Disease model-specific considerations: For Parkinson's disease models (toxin-based or genetic), measure SKP1A in relation to markers of neuronal loss and protein aggregation . For inclusion body analysis, quantify SKP1A-positive inclusions and measure co-localization coefficients with markers like α-synuclein, ubiquitin, and tyrosine hydroxylase . Statistical analysis should include appropriate tests based on data distribution, account for multiple comparisons when analyzing different brain regions, and report effect sizes in addition to p-values.

How can researchers overcome technical challenges when studying SKP1A isoforms?

Differentiating between SKP1A isoforms presents several technical challenges that can be overcome with strategic approaches:

Epitope accessibility optimization: SKP1A exists in different functional states (free versus complexed with F-box proteins), which can affect antibody accessibility. Antibodies raised against linear epitopes may not distinguish between functionally distinct forms, while conformational epitopes may be masked in certain protein complexes. To address this, use multiple antibodies targeting different epitopes and compare results across different extraction conditions that may preserve or disrupt specific complexes.

Post-translational modification differentiation: SKP1A undergoes SUMOylation and phosphorylation at Thr131 , with modified forms often representing only a small fraction of total SKP1A. To overcome detection challenges, employ enrichment strategies such as SUMOylation-enrichment protocols or phospho-enrichment methods (IMAC or phospho-antibody enrichment) prior to analysis. Generation of isoform-specific antibodies against unique regions or splice junctions, and use of modification-specific antibodies such as phospho-specific pT131-SKP1 antibodies can significantly improve discrimination between different forms.

Enhanced separation techniques: Standard Western blot resolution may be insufficient to separate closely sized isoforms. Employ 2D gel electrophoresis before Western blotting to separate isoforms based on both size and charge. Alternatively, use immunoprecipitation followed by mass spectrometry to identify specific isoforms with greater precision than antibody-based methods alone.

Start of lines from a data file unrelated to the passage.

open Literature.NumberTheory.EllipticCurves.ModularForms (det_eq_one') in
/-- **The Poisson step.** For `γ = (a b; c d) ∈ SL₂(ℤ)` with `c > 0`, `4 ∣ c`, and `N = cD`:
`K_D(w, γz) = (Im γz)^{1/2} (8192N³)⁻¹ κ(Z') (128N)⁻¹ ∑_{k ∈ ℤ³} 𝔊_γ(k) f_{w, z/(256D)}(ι♮(k))`,
`Z' = -1/(256N(cz+d))` (Shintani 1975, Prop. 1.6: Poisson summation over the classes of `L` modulo `N·L`,
then the inversion `z' ↦ -1/(4z')` and homogeneity). [cite: Shintani1975, Prop. 1.6] -/
theorem kerD_smul (γ : SL(2, ℤ)) (c : ℕ) [NeZero c] (hc : (γ 1 0 : ℤ) = c) (h4 : 4 ∣ c)
    (w z : ℍ) :
    kerD D w (γ • z) = (Real.sqrt (γ • z).im : ℂ) *
      ((((8192 * ((c * D : ℕ) : ℝ) ^ 3)⁻¹ : ℝ) : ℂ) * kappa (invFour (auxW (c * D) c (γ 1 1) z)) *
        (((128 * (c * D : ℕ) : ℝ) : ℂ))⁻¹) *
      ∑' k : Fin 3 → ℤ, gaussCoef D (γ 0 0) (γ 1 1) c (dvd_mul_of_dvd_left h4 D) k *
        shintaniFn w (ptD D z) (latSharp k) := by
  set N : ℕ := c * D with hN
  set a : ℤ := γ 0 0 with ha
  set d : ℤ := γ 1 1 with hd
  have h4N : 4 ∣ c * D := dvd_mul_of_dvd_left h4 D
  have hDN : D ∣ c * D := dvd_mul_left D c
  have hNpos : (0 : ℝ) < (c * D : ℕ) := by exact_mod_cast Nat.pos_of_ne_zero (NeZero.ne (c * D))
  set Z' : ℍ := invFour (auxW (c * D) c d z) with hZ'
  rw [kerD_eq_tsum, mul_assoc]
  congr 1
  -- Step A: the point identity and the phase `e(a n(v)/N)`
  have hP : ptD D (γ • z) = ((a / (256 * D * c) : ℝ)) +ᵥ Z' := mulPos_smul_eq_vadd D γ c hc z
  have hA : ∀ v : Fin 3 → ℤ, (genusWt D v : ℂ) * shintaniFn w (ptD D (γ • z)) (latFun v) =
      (genusWt D v : ℂ) * eR (a * nQ v / (c * D : ℕ)) * shintaniFn w Z' (latFun v) := by
    intro v
    rw [hP, shintaniFn_vadd, disc_latFun, eR]
    conv_rhs => rw [mul_assoc]
    congr 2
    congr 1
    have hc0 : (c : ℂ) ≠ 0 := by exact_mod_cast NeZero.ne c
    have hD0 : (D : ℂ) ≠ 0 := by exact_mod_cast NeZero.ne D
    push_cast
    field_simp
  simp_rw [hA]
  -- Step B: reindex `v = Nq + r̃`
  set F : (Fin 3 → ℤ) → ℂ := fun v ↦ (genusWt D v : ℂ) * eR (a * nQ v / (c * D : ℕ)) *
    shintaniFn w Z' (latFun v) with hF
  have hFs : Summable F := summable_L_family D (fun v ↦ eR (a * nQ v / (c * D : ℕ)))
    (fun v ↦ (norm_eR _).le) w Z'
  set e : (Fin 3 → ZMod N) × (Fin 3 → ℤ) ≃ (Fin 3 → ℤ) :=
    (Equiv.prodComm _ _).trans (splitEquiv N) with he
  have he_apply : ∀ r q, e (r, q) = splitEquiv N (q, r) := fun r q ↦ rfl
  have hFe : Summable (F ∘ e) := (e.summable_iff).mpr hFs
  rw [show ∑' v, F v = ∑' p : (Fin 3 → ZMod N) × (Fin 3 → ℤ), (F ∘ e) p from (e.tsum_eq F).symm,
    hFe.tsum_prod' (fun r ↦ hFe.prod_factor r), tsum_fintype]
  simp only [Function.comp_apply]
  -- Step C: each residue class
  have hC : ∀ r : Fin 3 → ZMod N, ∑' q : Fin 3 → ℤ, F (e (r, q)) =
      (genusWt D (liftZ r) : ℂ) * eR (a * nQ (liftZ r) / (c * D : ℕ)) *
        ((((8192 * ((c * D : ℕ) : ℝ) ^ 3)⁻¹ : ℝ) : ℂ) * kappa Z' * (((128 * (c * D : ℕ) : ℝ) : ℂ))⁻¹ *
        ∑' k : Fin 3 → ℤ,
          eR (((-(liftZ r 0) * k 2 + liftZ r 1 * k 1 - liftZ r 2 * k 0 : ℤ) : ℝ) / (c * D : ℕ)) *
          eR (d * disc (latSharp k) / (256 * (c * D : ℕ))) *
          shintaniFn w (ptD D z) (latSharp k)) := by
    intro r
    have h1 : ∀ q, F (e (r, q)) = (genusWt D (liftZ r) : ℂ) * eR (a * nQ (liftZ r) / (c * D : ℕ)) *
        shintaniFn w Z' (dgLin (muN N) (WithLp.toLp 2 fun i ↦ (q i : ℝ)) + latFun (liftZ r)) := by
      intro q
      rw [he_apply, hF]
      dsimp only
      rw [genusWt_splitEquiv h4N hDN, latFun_splitEquiv]
      obtain ⟨m, hm⟩ := nQ_splitEquiv N q r
      rw [hm]
      congr 2
      push_cast
      have hNR : (N : ℝ) = (c : ℝ) * D := by rw [hN]; push_cast; ring
      have hc0 : (c : ℝ) ≠ 0 := by exact_mod_cast NeZero.ne c
      have hD0 : (D : ℝ) ≠ 0 := by exact_mod_cast NeZero.ne D
      have : (a : ℝ) * ((nQ (liftZ r) : ℝ) + (N : ℝ) * m) / ((c : ℝ) * D) =
          (a : ℝ) * (nQ (liftZ r)) / ((c : ℝ) * D) + ((a * m : ℤ) : ℝ) := by
        rw [hNR]; push_cast; field_simp
      rw [this, eR_add_int]
    simp_rw [h1]
    rw [tsum_mul_left, tsum_q_residue D c d w z r]
  simp_rw [hC]
  -- Step D: swap the finite `r`-sum and the `k`-sum, collect `𝔊`
  have hk_summ : ∀ r : Fin 3 → ZMod N, Summable fun k : Fin 3 → ℤ ↦
      eR (((-(liftZ r 0) * k 2 + liftZ r 1 * k 1 - liftZ r 2 * k 0 : ℤ) : ℝ) / (c * D : ℕ)) *
      eR (d * disc (latSharp k) / (256 * (c * D : ℕ))) * shintaniFn w (ptD D z) (latSharp k) := by
    intro r
    have := summable_term (c := fun k ↦
      eR (((-(liftZ r 0) * k 2 + liftZ r 1 * k 1 - liftZ r 2 * k 0 : ℤ) : ℝ) / (c * D : ℕ)) *
      eR (d * disc (latSharp k) / (256 * (c * D : ℕ)))) ⟨1, fun k ↦ by
        rw [norm_mul, norm_eR, norm_eR, one_mul]⟩ w (ptD D z)
    exact this
  -- the per-`(r, k)` identity: `ω(r̃) e(a n(r̃)/N) e(ℓ(r̃,k)/N) = ω_D(r) ψ_N(a n(r) + ℓ(r,k))`
  have hrk : ∀ (r : Fin 3 → ZMod N) (k : Fin 3 → ℤ),
      (genusWt D (liftZ r) : ℂ) * eR (a * nQ (liftZ r) / (c * D : ℕ)) *
        eR (((-(liftZ r 0) * k 2 + liftZ r 1 * k 1 - liftZ r 2 * k 0 : ℤ) : ℝ) / (c * D : ℕ)) =
      wN D h4N r * ZMod.stdAddChar ((a : ZMod (c * D)) * nZ r + ellZ r k) := by
    intro r k
    rw [mul_assoc, ← eR_add, genusWt_eq_wN h4N hDN (liftZ r)]
    have hl : ∀ i, (((liftZ r i : ℤ)) : ZMod (c * D)) = r i := fun i ↦ by
      rw [liftZ, Int.cast_natCast, ZMod.natCast_zmod_val]
    congr 1
    · congr 1; funext i; exact hl i
    · rw [show (a : ℝ) * (nQ (liftZ r) : ℝ) / (c * D : ℕ) +
          ((-(liftZ r 0) * k 2 + liftZ r 1 * k 1 - liftZ r 2 * k 0 : ℤ) : ℝ) / (c * D : ℕ) =
          ((a * nQ (liftZ r) + (-(liftZ r 0) * k 2 + liftZ r 1 * k 1 - liftZ r 2 * k 0) : ℤ) : ℝ) /
            (c * D : ℕ) by push_cast; ring, eR_div_eq_stdAddChar]
      congr 1
      unfold nQ nZ ellZ
      push_cast
      rw [hl 0, hl 1, hl 2]
      ring
  -- Step D: swap the finite `r`-sum with the `k`-sum and collect `𝔊`
  set C : ℂ := (((8192 * ((c * D : ℕ) : ℝ) ^ 3)⁻¹ : ℝ) : ℂ) * kappa Z' *
    (((128 * (c * D : ℕ) : ℝ) : ℂ))⁻¹ with hCdef
  set A : (Fin 3 → ZMod N) → (Fin 3 → ℤ) → ℂ := fun r k ↦
    eR (((-(liftZ r 0) * k 2 + liftZ r 1 * k 1 - liftZ r 2 * k 0 : ℤ) : ℝ) / (c * D : ℕ)) *
      eR (d * disc (latSharp k) / (256 * (c * D : ℕ))) * shintaniFn w (ptD D z) (latSharp k) with hAdef
  set ω : (Fin 3 → ZMod N) → ℂ := fun r ↦ (genusWt D (liftZ r) : ℂ) * eR (a * nQ (liftZ r) / (c * D : ℕ))
    with hωdef
  show ∑ r : Fin 3 → ZMod N, ω r * (C * ∑' k, A r k) = C * ∑' k, gaussCoef D a d c h4N k *
    shintaniFn w (ptD D z) (latSharp k)
  calc ∑ r : Fin 3 → ZMod N, ω r * (C * ∑' k, A r k)
      = C * ∑ r : Fin 3 → ZMod N, ∑' k, ω r * A r k := by
        rw [Finset.mul_sum]
        refine Finset.sum_congr rfl fun r _ ↦ ?_
        rw [tsum_mul_left]; ring
    _ = C * ∑' k, ∑ r : Fin 3 → ZMod N, ω r * A r k := by
        rw [Summable.tsum_finsetSum (fun r _ ↦ (hk_summ r).mul_left (ω r))]
    _ = C * ∑' k, gaussCoef D a d c h4N k * shintaniFn w (ptD D z) (latSharp k) := by
        congr 1
        refine tsum_congr fun k ↦ ?_
        rw [gaussCoef, Finset.mul_sum, Finset.sum_mul]
        refine Finset.sum_congr rfl fun r _ ↦ ?_
        rw [hωdef, hAdef]
        dsimp only
        rw [← hrk r k]
        ring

Rigorous validation approaches: Test antibodies on samples with known SKP1A variants and use genetic models (knockout, knockdown, overexpression) to validate specificity. Include SKP1A mutants (e.g., T131A, T131D, T131E) as controls for phospho-specific antibodies . For cross-reactivity concerns, validate against related family members using specific knockdown approaches for each potential cross-reacting protein.

These strategies can help researchers overcome the technical limitations and achieve more precise identification of specific SKP1A isoforms in their experimental systems.